Introns are areas of DNA that must be discarded from the primary RNA transcript. The most common are of the eukaryotic RNA class, mainly in messenger RNAs, in the same way they can be located in certain prokaryotic rRNAs and tRNAs. The quantity and dimension of introns is very diverse between species. They were first discovered by chemists Phillips Allen Sharp and Richard J. Roberts.
The research carried out by these specialists on introns made them worthy of the Nobel Prize in physiology and medicine. However, the term “intron” was brought to light by the biochemist Walter Gilbert, in 1978.
Introns can represent an optional area of "splicing" better known as " splicing ", being able to originate different forms of proteins. The splicing process will be controlled by a wide variety of molecular signals. Another interesting fact is that introns can also include old data, that is, they can contain parts of genes that could have been expressed previously, but currently do not.

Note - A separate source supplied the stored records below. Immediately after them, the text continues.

import Summits.FinalStateConjecture.FinalStateConjecture.Theorems.EIHFluxBalanceInertialRecessionStubEndgameBasics

/-!
# Route EIHFluxBalance — crux `InertialRecession`, abstract endgame for general `N`:
# time-regularity of diameters/gaps and the epoch-length bounds of the hysteresis

Helper file for the crux `stmt-FinalStateConjecture-10166` (virial route, evidence note
`InertialRecession_endgame_generalN_virial.md`, §3 (H2)). Def-free real-analysis bricks:

* `abs_sup'_sub_sup'_le`, `abs_inf'_sub_inf'_le` — a finite `sup'`/`inf'` moves by at most the largest move of its entries; hence
  (`abs_norm_sub_sub_norm_sub_le`) internal diameters and external gaps of a configuration of `1`-Lipschitz motions are `2`-Lipschitz
  in time.
* `epoch_length_lb` — HYSTERESIS: if `g, h ≥ 0` are `2`-Lipschitz on `[a, b]`, `g a ≥ Λ₂ h a` (activation level) and `g b ≤ Λ₁ h b`
  (deactivation level), `Λ₁ < Λ₂`, then `b − a ≥ (Λ₂ − Λ₁) h a / (2(1 + Λ₁))`; with `g a ≤ Λ₂ h a` as well (a crossing) this is
  `≥ (Λ₂ − Λ₁) g a / (2Λ₂(1 + Λ₁))`: epochs of a gapped node last a time proportional to its gap.
* `reactivation_gap_lb` — conversely from ratio `≤ Λ₁` back to `≥ Λ₂` takes `≥ (Λ₂ − Λ₁) h a / (2(1 + Λ₂))`.
-/

noncomputable section

set_option linter.dupNamespace false

open Finset

namespace Summit.FinalStateConjecture.FinalStateConjecture.Theorems.SublinearIsFree.Virial

open Literature.Geometry.Lorentzian

/-! ### Finite sup/inf are non-expansive -/

/-- `|sup' f − sup' g| ≤ sup' |f − g|` on a nonempty finset. [folklore] -/
theorem abs_sup'_sub_sup'_le {ι : Type*} {s : Finset ι} (hs : s.Nonempty) (f g : ι → ℝ) :
    |s.sup' hs f - s.sup' hs g| ≤ s.sup' hs (fun i ↦ |f i - g i|) := by
  rw [abs_le]
  constructor
  · -- `sup' g ≤ sup' f + sup' |f - g|`
    have : s.sup' hs g ≤ s.sup' hs f + s.sup' hs (fun i ↦ |f i - g i|) := by
      refine Finset.sup'_le hs g fun i hi ↦ ?_
      have h1 : f i ≤ s.sup' hs f := Finset.le_sup' f hi
      have h2 : |f i - g i| ≤ s.sup' hs (fun i ↦ |f i - g i|) := Finset.le_sup' (fun i ↦ |f i - g i|) hi
      linarith [neg_abs_le (f i - g i)]
    linarith
  · have : s.sup' hs f ≤ s.sup' hs g + s.sup' hs (fun i ↦ |f i - g i|) := by
      refine Finset.sup'_le hs f fun i hi ↦ ?_
      have h1 : g i ≤ s.sup' hs g := Finset.le_sup' g hi
      have h2 : |f i - g i| ≤ s.sup' hs (fun i ↦ |f i - g i|) := Finset.le_sup' (fun i ↦ |f i - g i|) hi
      linarith [le_abs_self (f i - g i)]
    linarith

/-- `|inf' f − inf' g| ≤ sup' |f − g|` on a nonempty finset. [folklore] -/
theorem abs_inf'_sub_inf'_le {ι : Type*} {s : Finset ι} (hs : s.Nonempty) (f g : ι → ℝ) :
    |s.inf' hs f - s.inf' hs g| ≤ s.sup' hs (fun i ↦ |f i - g i|) := by
  rw [abs_le]
  constructor
  · -- `inf' f ≥ inf' g − sup'|f − g|`
    have : s.inf' hs g - s.sup' hs (fun i ↦ |f i - g i|) ≤ s.inf' hs f := by
      refine Finset.le_inf' hs f fun i hi ↦ ?_
      have h1 : s.inf' hs g ≤ g i := Finset.inf'_le g hi
      have h2 : |f i - g i| ≤ s.sup' hs (fun i ↦ |f i - g i|) := Finset.le_sup' (fun i ↦ |f i - g i|) hi
      linarith [neg_abs_le (f i - g i)]
    linarith
  · have : s.inf' hs f - s.sup' hs (fun i ↦ |f i - g i|) ≤ s.inf' hs g := by
      refine Finset.le_inf' hs g fun i hi ↦ ?_
      have h1 : s.inf' hs f ≤ f i := Finset.inf'_le f hi
      have h2 : |f i - g i| ≤ s.sup' hs (fun i ↦ |f i - g i|) := Finset.le_sup' (fun i ↦ |f i - g i|) hi
      linarith [le_abs_self (f i - g i)]
    linarith

/-- Mutual distances of `1`-Lipschitz motions are `2`-Lipschitz: `|‖a − b‖ − ‖a′ − b′‖| ≤ ‖a − a′‖ + ‖b − b′‖`. [folklore] -/
theorem abs_norm_sub_sub_norm_sub_le (a b a' b' : E3) :
    |‖a - b‖ - ‖a' - b'‖| ≤ ‖a - a'‖ + ‖b - b'‖ := by
  have h : (a - b) - (a' - b') = (a - a') - (b - b') := by abel
  calc |‖a - b‖ - ‖a' - b'‖| ≤ ‖(a - b) - (a' - b')‖ := abs_norm_sub_norm_le _ _
    _ = ‖(a - a') - (b - b')‖ := by rw [h]
    _ ≤ ‖a - a'‖ + ‖b - b'‖ := norm_sub_le _ _

/-- A `sup'` of pairwise distances (an internal diameter, or minus an external gap via `inf'`) of motions that move by `≤ ℓ`
moves by `≤ 2ℓ`. Stated for a finset of index PAIRS `P` and two configurations `ξ, ξ′` with `‖ξ i − ξ′ i‖ ≤ ℓ` for all relevant
indices. [folklore] -/
theorem abs_sup'_dist_sub_le {ι : Type*} {P : Finset (ι × ι)} (hP : P.Nonempty) (ξ ξ' : ι → E3) {ℓ : ℝ}
    (hmove : ∀ p ∈ P, ‖ξ p.1 - ξ' p.1‖ ≤ ℓ ∧ ‖ξ p.2 - ξ' p.2‖ ≤ ℓ) :
    |P.sup' hP (fun p ↦ ‖ξ p.1 - ξ p.2‖) - P.sup' hP (fun p ↦ ‖ξ' p.1 - ξ' p.2‖)| ≤ 2 * ℓ := by
  refine (abs_sup'_sub_sup'_le hP _ _).trans (Finset.sup'_le hP _ fun p hp ↦ ?_)
  have h := abs_norm_sub_sub_norm_sub_le (ξ p.1) (ξ p.2) (ξ' p.1) (ξ' p.2)
  linarith [(hmove p hp).1, (hmove p hp).2]

/-- Same for an `inf'` of pairwise distances (external gaps). [folklore] -/
theorem abs_inf'_dist_sub_le {ι : Type*} {P : Finset (ι × ι)} (hP : P.Nonempty) (ξ ξ' : ι → E3) {ℓ : ℝ}
    (hmove : ∀ p ∈ P, ‖ξ p.1 - ξ' p.1‖ ≤ ℓ ∧ ‖ξ p.2 - ξ' p.2‖ ≤ ℓ) :
    |P.inf' hP (fun p ↦ ‖ξ p.1 - ξ p.2‖) - P.inf' hP (fun p ↦ ‖ξ' p.1 - ξ' p.2‖)| ≤ 2 * ℓ := by
  refine (abs_inf'_sub_inf'_le hP _ _).trans (Finset.sup'_le hP _ fun p hp ↦ ?_)
  have h := abs_norm_sub_sub_norm_sub_le (ξ p.1) (ξ p.2) (ξ' p.1) (ξ' p.2)
  linarith [(hmove p hp).1, (hmove p hp).2]

/-! ### Hysteresis: epochs last a time proportional to the gap -/

/-- **Epoch length (H2).** If `g, h` satisfy `|g b − g a| ≤ 2(b − a)`, `|h b − h a| ≤ 2(b − a)` `0 ≤ Λ₁`,
`Λ₂·h a ≤ g a` (gapped at the activation level at time `a`) and `g b ≤ Λ₁·h b` (deactivation level at time `b`), then
`(Λ₂ − Λ₁)·h a ≤ 2(1 + Λ₁)(b − a)`. [folklore] -/
theorem epoch_length_lb' {g h : ℝ → ℝ} {a b Λ₁ Λ₂ : ℝ} (hΛ₁ : 0 ≤ Λ₁)
    (hg : |g b - g a| ≤ 2 * (b - a)) (hh : |h b - h a| ≤ 2 * (b - a))
    (hact : Λ₂ * h a ≤ g a) (hdeact : g b ≤ Λ₁ * h b) :
    (Λ₂ - Λ₁) * h a ≤ 2 * (1 + Λ₁) * (b - a) := by
  have h1 : g a - 2 * (b - a) ≤ g b := by linarith [neg_abs_le (g b - g a)]
  have h2 : h b ≤ h a + 2 * (b - a) := by linarith [le_abs_self (h b - h a)]
  have h3 : Λ₁ * h b ≤ Λ₁ * (h a + 2 * (b - a)) := mul_le_mul_of_nonneg_left h2 hΛ₁
  nlinarith

/-- **Epoch length in terms of the gap.** Under the hypotheses of `epoch_length_lb'` and the crossing condition `g a ≤ Λ₂·h a`
(ratio exactly `Λ₂` at activation), with `0 < Λ₂`: `(Λ₂ − Λ₁)·g a ≤ 2Λ₂(1 + Λ₁)(b − a)`. [folklore] -/
theorem epoch_length_lb_gap {g h : ℝ → ℝ} {a b Λ₁ Λ₂ : ℝ} (hΛ₁ : 0 ≤ Λ₁) (hΛ : Λ₁ < Λ₂)
    (hg : |g b - g a| ≤ 2 * (b - a)) (hh : |h b - h a| ≤ 2 * (b - a))
    (hact : Λ₂ * h a ≤ g a) (hcross : g a ≤ Λ₂ * h a) (hdeact : g b ≤ Λ₁ * h b) :
    (Λ₂ - Λ₁) * g a ≤ 2 * Λ₂ * (1 + Λ₁) * (b - a) := by
  have hmain := epoch_length_lb' hΛ₁ hg hh hact hdeact
  have hΛ₂ : 0 < Λ₂ := hΛ₁.trans_lt hΛ
  have h1 : (Λ₂ - Λ₁) * g a ≤ (Λ₂ - Λ₁) * (Λ₂ * h a) := mul_le_mul_of_nonneg_left hcross (by linarith)
  nlinarith

/-- **Reactivation takes time.** If the ratio is `≤ Λ₁` at time `a` (`g a ≤ Λ₁ h a`) and `≥ Λ₂` at time `b` (`Λ₂ h b ≤ g b`),
with the same `2`-Lipschitz bounds and `0 ≤ Λ₁ < Λ₂`, then `(Λ₂ − Λ₁)·h a ≤ 2(1 + Λ₂)(b − a)`. [folklore] -/
theorem reactivation_gap_lb {g h : ℝ → ℝ} {a b Λ₁ Λ₂ : ℝ} (hΛ₁ : 0 ≤ Λ₁) (hΛ : Λ₁ < Λ₂)
    (hg : |g b - g a| ≤ 2 * (b - a)) (hh : |h b - h a| ≤ 2 * (b - a))
    (hlow : g a ≤ Λ₁ * h a) (hhigh : Λ₂ * h b ≤ g b) :
    (Λ₂ - Λ₁) * h a ≤ 2 * (1 + Λ₂) * (b - a) := by
  have h1 : g b ≤ g a + 2 * (b - a) := by linarith [le_abs_self (g b - g a)]
  have h2 : h a - 2 * (b - a) ≤ h b := by linarith [neg_abs_le (h b - h a)]
  have hΛ₂ : 0 ≤ Λ₂ := hΛ₁.trans hΛ.le
  have h3 : Λ₂ * (h a - 2 * (b - a)) ≤ Λ₂ * h b := mul_le_mul_of_nonneg_left h2 hΛ₂
  nlinarith

/-- Registered stub `epoch_length_lb` (crux `stmt-FinalStateConjecture-10166`): the hysteresis epoch-length bound (H2), one-line form of
`epoch_length_lb'`. [folklore] -/
theorem epoch_length_lb : ∀ {g h : ℝ → ℝ} {a b Λ₁ Λ₂ : ℝ}, 0 ≤ Λ₁ → |g b - g a| ≤ 2 * (b - a) → |h b - h a| ≤ 2 * (b - a) → Λ₂ * h a ≤ g a → g b ≤ Λ₁ * h b → (Λ₂ - Λ₁) * h a ≤ 2 * (1 + Λ₁) * (b - a) :=
  fun hΛ₁ hg hh hact hdeact ↦ epoch_length_lb' hΛ₁ hg hh hact hdeact

end Summit.FinalStateConjecture.FinalStateConjecture.Theorems.SublinearIsFree.Virial

end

Classical theories have affirmed that introns are pieces of DNA that do not have information, although this information is in debate and nowadays it does not have many supporters.
Introns are classified into:
- Class I introns.
- Class II introns.
- Class III introns.
- Class IV introns.
Class I and II introns tend to suffer from spliceosomes (splicing complex) through transesterification reactions. The times it is possible to find this group of introns in the genome, it is relatively rare. Class II and III introns are very similar and have a highly conserved secondary system. Class IV introns are found in eukaryotic tRNAs and are distinguished by being the only ones that are shed through an endonucleotide cut.
Introns can be found frequently in multicellular eukaryotes, such as humans, and less frequently in single-celled eukaryotes, such as yeast. In the case of archeas and bacteria they are rare.